The Brazilian Amazon — the Earth's largest rainforest — has seen 14 straight months of rising deforestation since Bolsonaro took office. Deforestation in the Brazilian Amazon is currently pacing 83% ahead of where it was a year ago, and has reached levels not seen since 2008.
All eyes this year on upcoming Amazon fires
Carvalho, of the Eurasia Group, pointed out another important factor likely to enter treaty discussions in coming months: "EU technicians, bureaucrats and politicians will closely monitor what will happen in the Amazon during the dry season, which has just begun. Depending on the news, tempers will intensify against the agreement."
Brazil's national space research institute (INPE), recently reported that June 2019 saw 2,248 fire hotspots in the Amazon last June. The fires were mainly concentrated in Mato Grosso and Pará, states that led the deforestation ranking in 2018/2019. Most Amazon forest fires are not natural, but lit by people as a means of expanding croplands and pastures.

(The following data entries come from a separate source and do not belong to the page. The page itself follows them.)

import Summits.Ventures.PercRepro.ProfilePointedCircuitClassesStarSharp
import Summits.Ventures.PercRepro.ProfilePointedCircuitClassesStarSharpM
import Summits.Ventures.PercRepro.ProfilePointedCircuitClassesStarSevenFromSharpC

/-!
# PercRepro — (★)₉ ON EVERY NINE-POINT MATROID WITH A SERIES PAIR
(p5, gen 56; `proofs/P5-GM1.md` §84 ADD 2)

`starNine_of_seriesPair`: on a coloop-free matroid with `#E = 9`, `ρ(E) = 5`, a series pair `{b, b′}` through whose
second point `b′` no further series pair passes, and `e ≠ f` outside the pair, `in_4(e) ≤ in_4(f) + thru_4({e, f})`
— the statement `StarNine` of §77 at every such instance.  Proof: the exact split of (★) along the series pair
(`star_of_sharp_of_star_minor`, §79(b)): the Sharp part is `starNineSharp_holds`, and (★) one level down is
`starSeven_of_seriesExt` on the seven-point minor `N ／ b ∖ b′` (coloop-free by `rk_erase_minor_eq_of_seriesPair`,
with `b, b′` themselves as the two spare points).
-/

open scoped Matroid

namespace PercRepro.Cogirth

open Finset ThmH Skew Shadow Profile

open Classical

variable {α : Type} [DecidableEq α] {N : Matroid α} [N.Finite]

section StarNineOfSeriesPair

/-- **(★)₉ WITH A SERIES PAIR**: `in_4(e) ≤ in_4(f) + thru_4({e, f})` on every coloop-free nine-point rank-5 matroid
with a series pair `{b, b′}` (no further series pair through `b′`) and `e ≠ f` outside the pair. -/
theorem starNine_of_seriesPair (hn : (gr N).card = 9) (hR : rk N (gr N) = 5)
    (hcf : ∀ x ∈ gr N, rk N ((gr N).erase x) = 5) {b b' e f : α} (h : SeriesPair N b b')
    (hno : ∀ x ∈ gr N, x ≠ b → ¬ SeriesPair N b' x) (he : e ∈ gr N) (hf : f ∈ gr N) (hef : e ≠ f)
    (heb : e ≠ b) (heb' : e ≠ b') (hfb : f ≠ b) (hfb' : f ≠ b') :
    inCount N 4 e ≤ inCount N 4 f + thruCount N 4 {e, f} := by
  have hbb' : b ≠ b' := h.2.2.1
  have hcf' : ∀ x ∈ gr N, rk N ((gr N).erase x) = rk N (gr N) := fun x hx => by rw [hcf x hx, hR]
  -- the seven-point minor
  have hgr := gr_minor_of_seriesPair (N := N) b b'
  have hn7 : (gr ((N ／ ({b} : Set α)) ＼ ({b'} : Set α))).card = 7 := by
    have := card_gr_minor_add_two_of_seriesPair (N := N) h
    rw [hn] at this; omega
  have hR4 : rk ((N ／ ({b} : Set α)) ＼ ({b'} : Set α)) (gr ((N ／ ({b} : Set α)) ＼ ({b'} : Set α))) = 4 := by
    have := rk_gr_minor_add_one_of_seriesPair (N := N) h
    rw [hR] at this; omega
  have hcf7 : ∀ x ∈ gr ((N ／ ({b} : Set α)) ＼ ({b'} : Set α)),
      rk ((N ／ ({b} : Set α)) ＼ ({b'} : Set α)) ((gr ((N ／ ({b} : Set α)) ＼ ({b'} : Set α))).erase x) = 4 := by
    intro x hx
    rw [rk_erase_minor_eq_of_seriesPair h hcf' hno x hx, hR4]
  have hdis : Disjoint ((N ／ ({b} : Set α)) ＼ ({b'} : Set α)).E {b, b'} := by
    rw [Set.disjoint_left]
    intro z hz hz'
    have hzg : z ∈ gr ((N ／ ({b} : Set α)) ＼ ({b'} : Set α)) := by rw [← mem_coe, coe_gr]; exact hz
    rw [hgr, mem_erase, mem_erase] at hzg
    rcases hz' with rfl | rfl
    · exact hzg.2.1 rfl
    · exact hzg.1 rfl
  have heM : e ∈ gr ((N ／ ({b} : Set α)) ＼ ({b'} : Set α)) := by
    rw [hgr]; exact mem_erase.2 ⟨heb', mem_erase.2 ⟨heb, he⟩⟩
  have hfM : f ∈ gr ((N ／ ({b} : Set α)) ＼ ({b'} : Set α)) := by
    rw [hgr]; exact mem_erase.2 ⟨hfb', mem_erase.2 ⟨hfb, hf⟩⟩
  have hminor := starSeven_of_seriesExt hdis hn7 hR4 hcf7 hbb' heM hfM hef
  have hsharp := starNineSharp_holds (α := α) N hn hR hcf b b' e f h he hf hef heb heb' hfb hfb'
  exact star_of_sharp_of_star_minor h (k := 3) (by rw [hn, hR]) heb heb' hfb hfb' hsharp hminor

end StarNineOfSeriesPair

end PercRepro.Cogirth
import Mathlib
import HarnessLib
import Literature.MathematicalPhysics.KineticTheory.HardSphereEuler
import Literature.MathematicalPhysics.KineticTheory.BackwardCluster
import Summits.AtomisticToContinuum.HydrodynamicLimit.Theses.RelayRaceLocality
import Summits.AtomisticToContinuum.HydrodynamicLimit.Theorems.RelayRaceLocalityGibbsLightConeSimpleChainBridge

/-!
# Glue of the crux-strategist split of `RelayRaceLocality.GibbsLightCone`
(stmt-AtomisticToContinuum-12501) into its two SECTOR TAILS over simple collision chains

Support file (`--supports stmt-AtomisticToContinuum-12501`, crux-strategist
planner-cstrat-stmt-AtomisticToContinuum-12501-p1-0, 2026-08-17). `GibbsLightCone_of_subs` is the
canonical name, required by the split protocol, of the LANDED two-hypothesis bridge
`gibbsLightCone_of_hotPathLengthTail_of_linkCountTail`
(`RelayRaceLocalityGibbsLightConeSimpleChainBridge.lean`): the HOT PATH-LENGTH TAIL and the
LINK-COUNT TAIL over simple collision chains (the two hypotheses, written out verbatim; they are the
child statements `HotPathLengthTail`, `LinkCountTail` of the split) imply the crux, through the
speed-threshold budget, the simple-chain composition (`stub_simpleChainOfMember`,
`stub_chainSpanBudget`) and the log-window reduction (`gibbsLightCone_of_taggedLogWindowSpanTail`).
No new mathematics: the proof term is the landed bridge. See
`Cruxes/GibbsLightCone/STRATEGY-CENSUS.md` for why these two (weakest typed, method-neutral) sector
statements are the children rather than the slab seams X″/Y″ or the first-moment counts.
-/

namespace Summit.AtomisticToContinuum.HydrodynamicLimit.Theorems.LogWindowTaggedTail

open Literature.MathematicalPhysics.KineticTheory Literature.Analysis.FluidPDE MeasureTheory Filter Set

open scoped ENNReal

/-- **Split glue** `HotPathLengthTail → LinkCountTail → GibbsLightCone` (the two hypotheses are the
child statements verbatim). [folklore] -/
theorem GibbsLightCone_of_subs :
    (∀ a θ : ℝ, 0 < a → 0 < θ → ∃ σ₀ : ℝ, 0 < σ₀ ∧ ∃ A lam c C : ℝ, 0 ≤ A ∧ 0 < c ∧
      ∀ K : ℝ, 0 < K → ∀ σ : ℝ, 0 < σ → σ < σ₀ →
      ∀ Φ : (N : ℕ) → HardSphereFlow (Torus.geometry (Fin 3)) (hsDiameter σ N) (N + 1),
      ∀ᶠ N in atTop, ∀ p : Fin (N + 1), ∀ M : ℝ, 1 ≤ M → M ≤ K * Real.log ((N : ℝ) + 2) →
        localGibbsLaw σ (fun _ => a) (fun _ => 0) (fun _ => θ) N (Φ N)
          {z | ∃ (k : ℕ) (q : Fin (k + 1) → Fin (N + 1)) (T : Fin (k + 2) → ℝ),
              q (Fin.last k) = p ∧ Function.Injective q ∧ Monotone T ∧
              StrictMono (fun m : Fin k => T (Fin.castSucc (Fin.succ m))) ∧ T 0 = 0 ∧
              T (Fin.last (k + 1)) = M * (((N + 1 : ℕ) : ℝ) ^ (-(1 / 3 : ℝ)) / σ ^ 2 / Real.sqrt θ) ∧
              (∀ m : Fin k, s(q (Fin.castSucc m), q (Fin.succ m)) ∈
                contactPairSet (Torus.geometry (Fin 3)) (hsDiameter σ N)
                  ((Φ N).flow (T (Fin.castSucc (Fin.succ m))) z)) ∧
              lam * M * (((N + 1 : ℕ) : ℝ) ^ (-(1 / 3 : ℝ)) / σ ^ 2) <
                ∑ m : Fin (k + 1), ∫ u in T (Fin.castSucc m)..T (Fin.succ m),
                  (if A * Real.sqrt θ < ‖(((Φ N).flow u z) (q m)).2‖ then
                    ‖(((Φ N).flow u z) (q m)).2‖ else 0)}
          ≤ ENNReal.ofReal (C * Real.exp (-c * M))) →
    (∀ a θ : ℝ, 0 < a → 0 < θ → ∃ σ₀ : ℝ, 0 < σ₀ ∧ ∃ lam c C : ℝ, 0 < c ∧
      ∀ K : ℝ, 0 < K → ∀ σ : ℝ, 0 < σ → σ < σ₀ →
      ∀ Φ : (N : ℕ) → HardSphereFlow (Torus.geometry (Fin 3)) (hsDiameter σ N) (N + 1),
      ∀ᶠ N in atTop, ∀ p : Fin (N + 1), ∀ M : ℝ, 1 ≤ M → M ≤ K * Real.log ((N : ℝ) + 2) →
        localGibbsLaw σ (fun _ => a) (fun _ => 0) (fun _ => θ) N (Φ N)
          {z | ∃ (k : ℕ) (q : Fin (k + 1) → Fin (N + 1)) (T : Fin (k + 2) → ℝ),
              q (Fin.last k) = p ∧ Function.Injective q ∧ Monotone T ∧
              StrictMono (fun m : Fin k => T (Fin.castSucc (Fin.succ m))) ∧ T 0 = 0 ∧
              T (Fin.last (k + 1)) = M * (((N + 1 : ℕ) : ℝ) ^ (-(1 / 3 : ℝ)) / σ ^ 2 / Real.sqrt θ) ∧
              (∀ m : Fin k, s(q (Fin.castSucc m), q (Fin.succ m)) ∈
                contactPairSet (Torus.geometry (Fin 3)) (hsDiameter σ N)
                  ((Φ N).flow (T (Fin.castSucc (Fin.succ m))) z)) ∧
              lam * M * (((N + 1 : ℕ) : ℝ) ^ (-(1 / 3 : ℝ)) / σ ^ 2) < k * hsDiameter σ N}
          ≤ ENNReal.ofReal (C * Real.exp (-c * M))) →
    Summit.AtomisticToContinuum.HydrodynamicLimit.Theses.RelayRaceLocality.GibbsLightCone :=
  gibbsLightCone_of_hotPathLengthTail_of_linkCountTail

end Summit.AtomisticToContinuum.HydrodynamicLimit.Theorems.LogWindowTaggedTail
import Summits.Ventures.CertifiedManyBodySolver.Certificates.EmeryCu4O8_kry_La214T_tlhl_s10x10_S0
import HarnessLib

/-!
# KLDL-R certificate: an exact cluster vector of the open `Cu₄O₈` block (La214T three-band corner `tlhl`, sector `(10,10)`, `N = 20`) — part S1 (kernel traces of atom classes [0, 1, 3])

HONEST FRAMING: certified energy-window bookkeeping (a hypothesis-free UPPER bound on the three-band ground-state energy density at
`ρ = 20/16` from ONE explicit cluster vector, Ruelle's cluster variational principle as typed in `EmeryThreeBandBlock2x2RayleighCap`);
not a superconductivity verdict; no number of record at an anchor moves. WHAT-THIS-IS-NOT: a floor; a phase word.

The vector: the integer-rounded (scale `2^20`) lowest eigenvector of `h(θ) = Σ_a θ_a h^G_a` (`h^G_a = hubbardOpenBoxGP 1 12 (cu4o8Tau a) (cu4o8Ups a) (cu4o8Nu a)`)
on the spin sector `(10,10)` of the twelve physical sites of the open `2×2`-cell block (dimension 4356; 4194 nonzero coefficients), at the coupling vector
`θ = ['281/200', '281/200', '281/200', '281/200', '-14/25', '-14/25', '-14/25', '-14/25', '17/10', '0', '0', '21/2', '339/100', '339/100']` (La214T corner `tlhl` of `BLOCK-TABLES-La214v123_v1` = (t_pd ×4, −t_pp ×4, Δ_pd, ε_px, ε_py, U_d, U_px, U_py), cuprate signs),
stored as a `CoefTree` (search tree over occupation codes, `HubbardOpenBoxCodedRayleigh`). Norm `NN = 1099512713806`; the fourteen EXACT integer traces
`S_a = NN·⟨unit, h^G_a unit⟩ = [-1387373196216, -709233727840, -1387373196216, -709233727840, 134917666908, 250931024436, 72576998596, 134917666908, 4742458387388, 8623897944366, 8623897944366, 351380191962, 4227507070293, 4227507070293]` (float eigenvalue 31.095985553 eV/cluster; exact Rayleigh quotient 31.095985563; cap 1.9434991 eV/site = 7.773996 eV/CuO₂).
Parts: S0 = the tree + search-tree order / norm / particle number (kernel); S1–S3 = the fourteen traces `CoefTree.sApp` over the hop-list oracles `cu4o8ClusterF a` (kernel, `decide +kernel`);
F = the assembled table and the consequences (`emeryEnergyDensity_le_of_cu4o8Tree`: for EVERY `θ'`, `e_Emery(θ', 20/16) ≤ (1/16)·Σ_a θ'_a·S_a/NN`; the corner number; the `hT` trace rows,
unit norm and particle number for the `T > 0` Rayleigh-family floor `le_emeryCellPressure_of_rayleighFamily` / `Downfold/EmeryThermalSeam`).
Generator: HOME/hubbard-box-p2/code/rayleigh/ (kit job ray_main.py: scipy eigsh + exact integer forms; emit_kry.py), hubbard-box-p2 g15.
[cite: Ruelle1969, §3.3] [cite: Emery1987, eq. (1)] [cite: LinGubernatis1993, §II]
-/

noncomputable section

namespace Summit.Ventures.CertifiedManyBodySolver.Certificates

open Matrix Literature.MathematicalPhysics.QuantumLattice OccupationCode OccupationCode.CoefTree ClusterLowerBound InfVolFermionState HubbardWave0

/-- The exact trace of atom class `0` (kernel). [cite: Ruelle1969, §3.3] -/
theorem kry_La214T_tlhl_s10x10_sApp0 : kry_La214T_tlhl_s10x10.sApp (cu4o8ClusterF 0) = -1387373196216 := by decide +kernel

/-- The exact trace of atom class `1` (kernel). [cite: Ruelle1969, §3.3] -/
theorem kry_La214T_tlhl_s10x10_sApp1 : kry_La214T_tlhl_s10x10.sApp (cu4o8ClusterF 1) = -709233727840 := by decide +kernel

/-- The exact trace of atom class `3` (kernel). [cite: Ruelle1969, §3.3] -/
theorem kry_La214T_tlhl_s10x10_sApp3 : kry_La214T_tlhl_s10x10.sApp (cu4o8ClusterF 3) = -709233727840 := by decide +kernel

end Summit.Ventures.CertifiedManyBodySolver.Certificates

end
import Summits.QuantumFields.YangMills.Theorems.ParabolicTrajectoryLatticeGapOnTrajectorySplitDefs
import Literature.MathematicalPhysics.QuantumLattice.GaugeGroupsProofs

/-!
# `LatticeGapOnTrajectory` — negative-side support: the two residual sub-statements of the filed text

Support file for crux `stmt-QuantumFields-10523` (`ParabolicTrajectory.LatticeGapOnTrajectory`, conjunct (B)),
line lead c6 (2026-08-17), kernel-checking the status of the two RESIDUAL stubs that every line of rounds 1–2
carries in order to reach the filed decl through the landed decomposition
`Split.latticeGapOnTrajectory_of_subs : Sub₁ → VolumeGrowthOnTrajectory → SymmetrisationOnTrajectory →
LatticeGapOnTrajectory` (p124272):

* `exists_dyadic_weakCoupling_not_hasVolumeGrowth`: a `SpeciesScheme` of dyadic shape `a_k = 2^{-k}` with
  `β_k → +∞` and `a_k L_k = k + 1 → ∞` whose physical volume does NOT outgrow the log of the cutoff
  (`a_k L_k / log(a_k⁻¹) = (k+1)/(k log 2) ≤ 2/log 2`): the clause `SpeciesScheme.HasVolumeGrowth` is independent
  of the scheme axioms, the `M`-adic shape and the weak-coupling clause.
* `volumeGrowth_false_without_tuning`: consequently the volume residual with the tuning hypothesis
  `a_k⁻⁸⟨P ; τ_{1/a_k} P⟩ → θ` deleted is FALSE (witness: `SU(2)`, any lattice representation, the dyadic
  scheme) — any derivation of `Split.VolumeGrowthOnTrajectory` would have to extract the torus size from the
  unit-scale tuning condition alone.
* `exists_tuned_of_not_volumeGrowthOnTrajectory`, `exists_tuned_of_not_symmetrisationOnTrajectory`: conversely a
  refutation of either residual exhibits a compact simple `G` and an `M`-adic Wilson scheme with `β_k → ∞` tuned to
  some `θ > 0` — the `∃`-core of the route's conjunct (S), rated open — so neither residual is Lean-refutable today.

Together with the landed symmetric transfer (`Transfer.transferHalfSym_of_uniformSlabClustering`, p121787/p120012)
this is the formal content of the leads' verdict "(B) as filed is mis-stated at (α) and lacks (β)": the residuals
are neither claimed by any line nor refutable, and the repaired text `Split.LatticeGapOnTrajectoryRV` deletes both.
Tree objects only, nothing posited.
-/

namespace Summit.QuantumFields.YangMills.Theorems.LatticeGapOnTrajectory.Negative

open Filter Topology MeasureTheory
open Literature.MathematicalPhysics.QuantumFieldTheory Literature.MathematicalPhysics.QuantumLattice
open Summit.QuantumFields.YangMills.Cruxes.LatticeGapOnTrajectory.OrbitKantorovichFiniteSize

noncomputable section

/-- **A dyadic weak-coupling scheme without volume growth.** There is a species scheme with `a_k = 2^{-k}`,
`β_k = k → +∞`, `L_k = 2^k (k+1)` (so `a_k L_k = k+1 → ∞`, as the type demands) for which
`a_k L_k / log(a_k⁻¹) = (k+1)/(k log 2)` stays below `2 / log 2`: `HasVolumeGrowth` fails. [folklore] -/
theorem exists_dyadic_weakCoupling_not_hasVolumeGrowth (ι : Type) :
    ∃ sch : SpeciesScheme ι, (∀ k, sch.a k = (((2 : ℕ) : ℝ) ^ (id k))⁻¹) ∧ Tendsto sch.β atTop atTop ∧
      ¬ sch.HasVolumeGrowth := by
  have hL : Tendsto (fun k : ℕ => ((2 : ℝ) ^ k)⁻¹ * ((2 ^ k * (k + 1) : ℕ) : ℝ)) atTop atTop := by
    have h : (fun k : ℕ => ((2 : ℝ) ^ k)⁻¹ * ((2 ^ k * (k + 1) : ℕ) : ℝ)) = fun k : ℕ => (k : ℝ) + 1 := by
      funext k; push_cast; field_simp
    rw [h]
    exact tendsto_natCast_atTop_atTop.atTop_add tendsto_const_nhds
  refine ⟨{ a := fun k => ((2 : ℝ) ^ k)⁻¹
            a_pos := fun k => by positivity
            tendsto_a := tendsto_inv_atTop_zero.comp (tendsto_pow_atTop_atTop_of_one_lt one_lt_two)
            β := fun k => k
            L := fun k => 2 ^ k * (k + 1)
            tendsto_L := hL
            c := fun _ _ => 0
            m := fun _ _ => 0 }, fun k => by simp, tendsto_natCast_atTop_atTop, ?_⟩
  intro h
  have hlog : 0 < Real.log 2 := Real.log_pos one_lt_two
  -- the ratio, computed
  have hratio : ∀ k : ℕ, ((2 : ℝ) ^ k)⁻¹ * ((2 ^ k * (k + 1) : ℕ) : ℝ) / Real.log (((2 : ℝ) ^ k)⁻¹)⁻¹ =
      ((k : ℝ) + 1) / (k * Real.log 2) := by
    intro k
    have h1 : ((2 : ℝ) ^ k)⁻¹ * ((2 ^ k * (k + 1) : ℕ) : ℝ) = (k : ℝ) + 1 := by
      push_cast; field_simp
    rw [h1, inv_inv, Real.log_pow]
  have hbound : ∀ k : ℕ, 1 ≤ k →
      ((2 : ℝ) ^ k)⁻¹ * ((2 ^ k * (k + 1) : ℕ) : ℝ) / Real.log (((2 : ℝ) ^ k)⁻¹)⁻¹ ≤ 2 / Real.log 2 := by
    intro k hk
    rw [hratio]
    have hk' : (1 : ℝ) ≤ k := by exact_mod_cast hk
    rw [div_le_div_iff₀ (by positivity) hlog]
    nlinarith
  have hev := h.eventually_ge_atTop (2 / Real.log 2 + 1)
  obtain ⟨k, hk1, hk2⟩ := (hev.and (eventually_ge_atTop 1)).exists
  have := hbound k hk2
  exact absurd (hk1.trans this) (by linarith)

/-- **The volume residual is false without the tuning hypothesis.** Deleting the tuning clause
`a_k⁻⁸⟨P ; τ_{1/a_k} P⟩ → θ` (and `θ`) from `Split.VolumeGrowthOnTrajectory` leaves a false statement: at `G = SU(2)`
(compact simple, `isCompactSimpleLieGroup_specialUnitaryGroup`), any lattice representation, `M = 2`, `n = id` and
the dyadic scheme of `exists_dyadic_weakCoupling_not_hasVolumeGrowth`, every remaining hypothesis holds and the
conclusion fails. So the tuning condition — a statement about one correlator at physical separation `1` — is the only
hypothesis of the residual that could ever produce the torus-size clause. [folklore] -/
theorem volumeGrowth_false_without_tuning :
    ¬ (∀ (G : Type) [Group G] [TopologicalSpace G] [IsTopologicalGroup G] [CompactSpace G]
        [MeasurableSpace G] [BorelSpace G], IsCompactSimpleLieGroup G →
        ∀ (r : LatticeRep G) (M : ℕ) (sch : SpeciesScheme (YMSpecies G)) (n : ℕ → ℕ),
          2 ≤ M → (∀ k, sch.a k = ((M : ℝ) ^ n k)⁻¹) → Tendsto sch.β atTop atTop → sch.HasVolumeGrowth) := by
  intro h
  have hG : IsCompactSimpleLieGroup (Matrix.specialUnitaryGroup (Fin 2) ℂ) :=
    isCompactSimpleLieGroup_specialUnitaryGroup isSimpleCompactGroup_specialUnitaryGroup_holds le_rfl
  letI : MeasurableSpace (Matrix.specialUnitaryGroup (Fin 2) ℂ) := borel _
  haveI : BorelSpace (Matrix.specialUnitaryGroup (Fin 2) ℂ) := ⟨rfl⟩
  obtain ⟨r⟩ := hG.2
  obtain ⟨sch, hshape, hβ, hvol⟩ :=
    exists_dyadic_weakCoupling_not_hasVolumeGrowth (YMSpecies (Matrix.specialUnitaryGroup (Fin 2) ℂ))
  exact hvol (h _ hG r 2 sch id le_rfl hshape hβ)

/-- **Refuting the volume residual exhibits a tuned weak-coupling Wilson sequence**: from
`¬ Split.VolumeGrowthOnTrajectory` one extracts a compact simple `G`, a lattice representation and an `M`-adic
scheme with `β_k → ∞` tuned to some `θ > 0` — the `∃`-core of the route's conjunct (S) (`TunedSequenceExists`),
rated open; so the residual is not Lean-refutable short of that construction. [folklore] -/
theorem exists_tuned_of_not_volumeGrowthOnTrajectory (h : ¬ Split.VolumeGrowthOnTrajectory) :
    ∃ (G : Type) (_ : Group G) (_ : TopologicalSpace G) (_ : IsTopologicalGroup G) (_ : CompactSpace G)
      (_ : MeasurableSpace G) (_ : BorelSpace G), IsCompactSimpleLieGroup G ∧
      ∃ (r : LatticeRep G) (M : ℕ) (θ : ℝ) (sch : SpeciesScheme (YMSpecies G)) (n : ℕ → ℕ),
        2 ≤ M ∧ 0 < θ ∧ (∀ k, sch.a k = ((M : ℝ) ^ n k)⁻¹) ∧ Tendsto sch.β atTop atTop ∧
        Tendsto (fun k => ((M : ℝ) ^ n k) ^ 8 *
          latticeConnectedCorr r.ρ (sch.β k) (sch.side k) r.curvature.F r.curvature.F (M ^ n k))
          atTop (𝓝 θ) ∧ ¬ sch.HasVolumeGrowth := by
  by_contra hne
  apply h
  intro G _ _ _ _ _ _ hG r M θ sch n hM hθ hs hβ ht
  by_contra hv
  exact hne ⟨G, _, _, _, _, _, _, hG, r, M, θ, sch, n, hM, hθ, hs, hβ, ht, hv⟩

/-- **Refuting the symmetrisation residual likewise exhibits a tuned weak-coupling Wilson sequence** (together
with a rate `Δ > 0` at which the symmetric transfer clause holds while the filed all-`sch'` clause fails at every
rate): `¬ Split.SymmetrisationOnTrajectory` yields the same `∃`-core of (S); so residual (α), whose positive side is
blocked by the witness-ratio obstruction (`Negative/TransferObstruction.lean`), is not Lean-refutable either short
of a tuned sequence carrying a non-clustering asymmetric continuum limit. [folklore] -/
theorem exists_tuned_of_not_symmetrisationOnTrajectory (h : ¬ Split.SymmetrisationOnTrajectory) :
    ∃ (G : Type) (_ : Group G) (_ : TopologicalSpace G) (_ : IsTopologicalGroup G) (_ : CompactSpace G)
      (_ : MeasurableSpace G) (_ : BorelSpace G), IsCompactSimpleLieGroup G ∧
      ∃ (r : LatticeRep G) (M : ℕ) (θ : ℝ) (sch : SpeciesScheme (YMSpecies G)) (n : ℕ → ℕ),
        2 ≤ M ∧ 0 < θ ∧ (∀ k, sch.a k = ((M : ℝ) ^ n k)⁻¹) ∧ Tendsto sch.β atTop atTop ∧
        Tendsto (fun k => ((M : ℝ) ^ n k) ^ 8 *
          latticeConnectedCorr r.ρ (sch.β k) (sch.side k) r.curvature.F r.curvature.F (M ^ n k))
          atTop (𝓝 θ) ∧
        ∃ Δ : ℝ, 0 < Δ ∧ Transfer.TransferHalfSym r sch Δ ∧ ∀ Δ' : ℝ, 0 < Δ' → ¬ TransferHalf r sch Δ' := by
  by_contra hne
  apply h
  intro G _ _ _ _ _ _ hG r M θ sch n hM hθ hs hβ ht Δ hΔ hsym
  by_contra hv
  push Not at hv
  exact hne ⟨G, _, _, _, _, _, _, hG, r, M, θ, sch, n, hM, hθ, hs, hβ, ht, Δ, hΔ, hsym, hv⟩

end

end Summit.QuantumFields.YangMills.Theorems.LatticeGapOnTrajectory.Negative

"Fires are associated with deforestation. In order to reduce their number, we have to reduce the deforested area. What we have seen is just the opposite [under Bolsonaro]. Deforestation is increasing every month compared to last year, when it went up very much compared to previous years," said Ane Alencar, science director of IPAM, the Institute for Environmental Research in the Amazon.
Bolsonaro's response so far: an advertising campaign to be launched in Europe to counter the environmental concerns of consumers and politicians. The administration has otherwise showed no sign of backing away from its policies of environmental deregulation and agency defunding. Last April, for example, Environment Minister Ricardo Salles declared in a meeting of ministers that the Covid-19 pandemic offered the ideal opportunity to "let the cattle pass," distracting people from the government's overturning of socio-environmental regulations.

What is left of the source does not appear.